Yes, I think that's best. This post is only for clarification.

But this seems an odd post to me. You say science is not looking for any 'ultimate' or 'true' reality. I agree with this, and there seems to be general agreement on it, since it's a inevitable consequence of the way science is done.

No, only of the contigent current state of science, mostly driven by the kind of data available.

But then you say that eventually a scientific TOE will tell us all about this ultimate reality. What is going to change between then and now that will allow science to do this?

One path would be for theorists to develop a true TOE, which is falsifiable through experimental predictions, but also of its necessary nature makes statements about what reality is. That is, its logical structure is to be such that you can't have the experimental predictions without the assertions about reality. Quantum mechanics almost behaves this way (asserting "reality is quantized" and making excallent experimental predictions), but not quite, because the split between its unitary physics and the highly nonlinear projection to real probabilities undercuts it's assertion.

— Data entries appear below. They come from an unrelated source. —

/-!
# [IUTchIII] Cor. 3.12 — the REGIME DICHOTOMY at the print-normalised sharp setting of record, EXPLICIT FORM for sharp
# pilot ideles supported at ONE bad place per prime: `A ≤ B ⟹ Statement`, `B + C₂ < A ⟹ ¬ Statement`, with
# `A = PN_j Σ_p β_p^{j+1}·j²·D_p·log p` (slot-symmetrised Θ-mass) and `B = Σ_p β_p·D_p·log p` (`q`-mass)

PROOF-ONLY support piece of the abc-iut cell (Cor. 3.12 cone, D-0067; seat abc-iut-w4-d107, gen 4; part 9, sequel of
parts 7–8 `Cor312RegimeVerbatimPrVol(Neg)`). TAKES NO SIDE on [IUTchIII] Cor. 3.12; theorems only, 0 `def`s, no new
`Prop` fact. DATA: at abc-iut-c312-7's `Real.settingPrVolSharp` (Θ-boxes and `q`-centre READ OFF the pilot ideles; no
re-gluing), pilot ideles whose bad places lie over a finite set `U` of ODD primes UNRAMIFIED in `F`, and over each
`p ∈ U` ONE designated place `v_p` carrying the depth: `‖t_{q,v}‖ = ‖p^{D_p·[v = v_p]}‖`, `‖t_{Θ,i+1,v}‖ =
‖p^{(i+1)²·D_p·[v = v_p]}‖` (the SHARP reading `q^{j²}`, [IUTchIII] Rmk. 3.1.1; Dupuy–Hilado (3.4)), `β_p := Pr(v_p) =
n_{v_p}/[F:ℚ]` the BAD MASS at `p` (Dupuy–Hilado §3.6). Then (parts 7–8 with abc-iut-c312-5's exact local hull value):
`Θside = −A`, `Qside = −B` with
  `A := PN_i Σ_{p∈U} β_p^{i+2}·(i+1)²·D_p·log p`   (only the packets `v⃗ = (v_p,…,v_p)`, of weight `β_p^{j+1}`, keep a
  non-unit slot-minimum: `sum_weightPr_mul_ite_forall_eq`, `inf'_ite_eq`),
  `B := Σ_{p∈U} β_p·D_p·log p`   (marginal of the last slot: `sum_weightPr_mul_ite_last_eq`), and
* **`settingPrVolSharp_regime_dichotomy_single`** — `∃ C₂ ≥ 0` from `(X, logv)` (before every context and idele binder):
  `(A ≤ B ⟹ Statement) ∧ (B + C₂ < A ⟹ ¬ Statement)`. READING: since `A = Σ_p β_p·D_p·log p·PN_i((i+1)²·β_p^{i+1})`,
  the first half applies whenever `PN_i((i+1)²·β_p^{i+1}) ≤ 1` at every `p ∈ U` — the typed [IUTchIII] Cor. 3.12 HOLDS at
  genuine SPLIT data (`β*(ℓ⋇ = 2) ≈ 0.53`, e.g. `p` split into two places of equal degree, one of them bad, `ℓ = 5`), BY
  (Ind1)-INFLATION, not by the disputed inference; the second half is the bad-mass-one deep-`q` regime (`β_p = 1`,
  `A = κ·B`, `κ = (ℓ⋇+1)(2ℓ⋇+1)/6 ≥ 5/2`).
HONEST SCOPE as in parts 7–8: (Ind2) as typed (`Real.ismDH`), sharp (Ind3) reading, trivial archimedean container, free
ideles (realising ones exist iff `2l ∣ ord_v(q_v)`, plan C-R16); the positive instances are inflation-dominated; nothing
here asserts or denies [IUTchIII] Cor. 3.12 for initial Θ-data. typed ≠ proved; instantiated ≠ endorsed.
[claim: Mochizuki2012, status: disputed] [cite: DupuyHilado2025, §3.4, §3.6, §4.7] [cite: ScholzeStix2018, §2.2 pp. 9–10]
-/

noncomputable section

Plato, Kant and most other philosophers and many physicists say it will never happen, and their arguments seem unassailable to me.

As to the philosophers, who cares? They disagree with each other and form no constraint on physics development. As to the many physicists, name three since 1950. No sorry, we weren't going to dispute anymore, but obviously I am skeptical of this statement. Maybe start a new thread ?
 
  • #83
Yeah that might be interesting. To answer your question I'd have to root around a bit to check my facts, but Stephen Hawking comes to mind. Does Scroedinger count as post-1950? Karl Pribram probably qualifies as well, and Franco Varella, but I'm not quite sure of them. And Greg Rosenberg of course, if he counts as a scientist. I'll think about it and try and get some more sorted. It's quite an interesting little research project.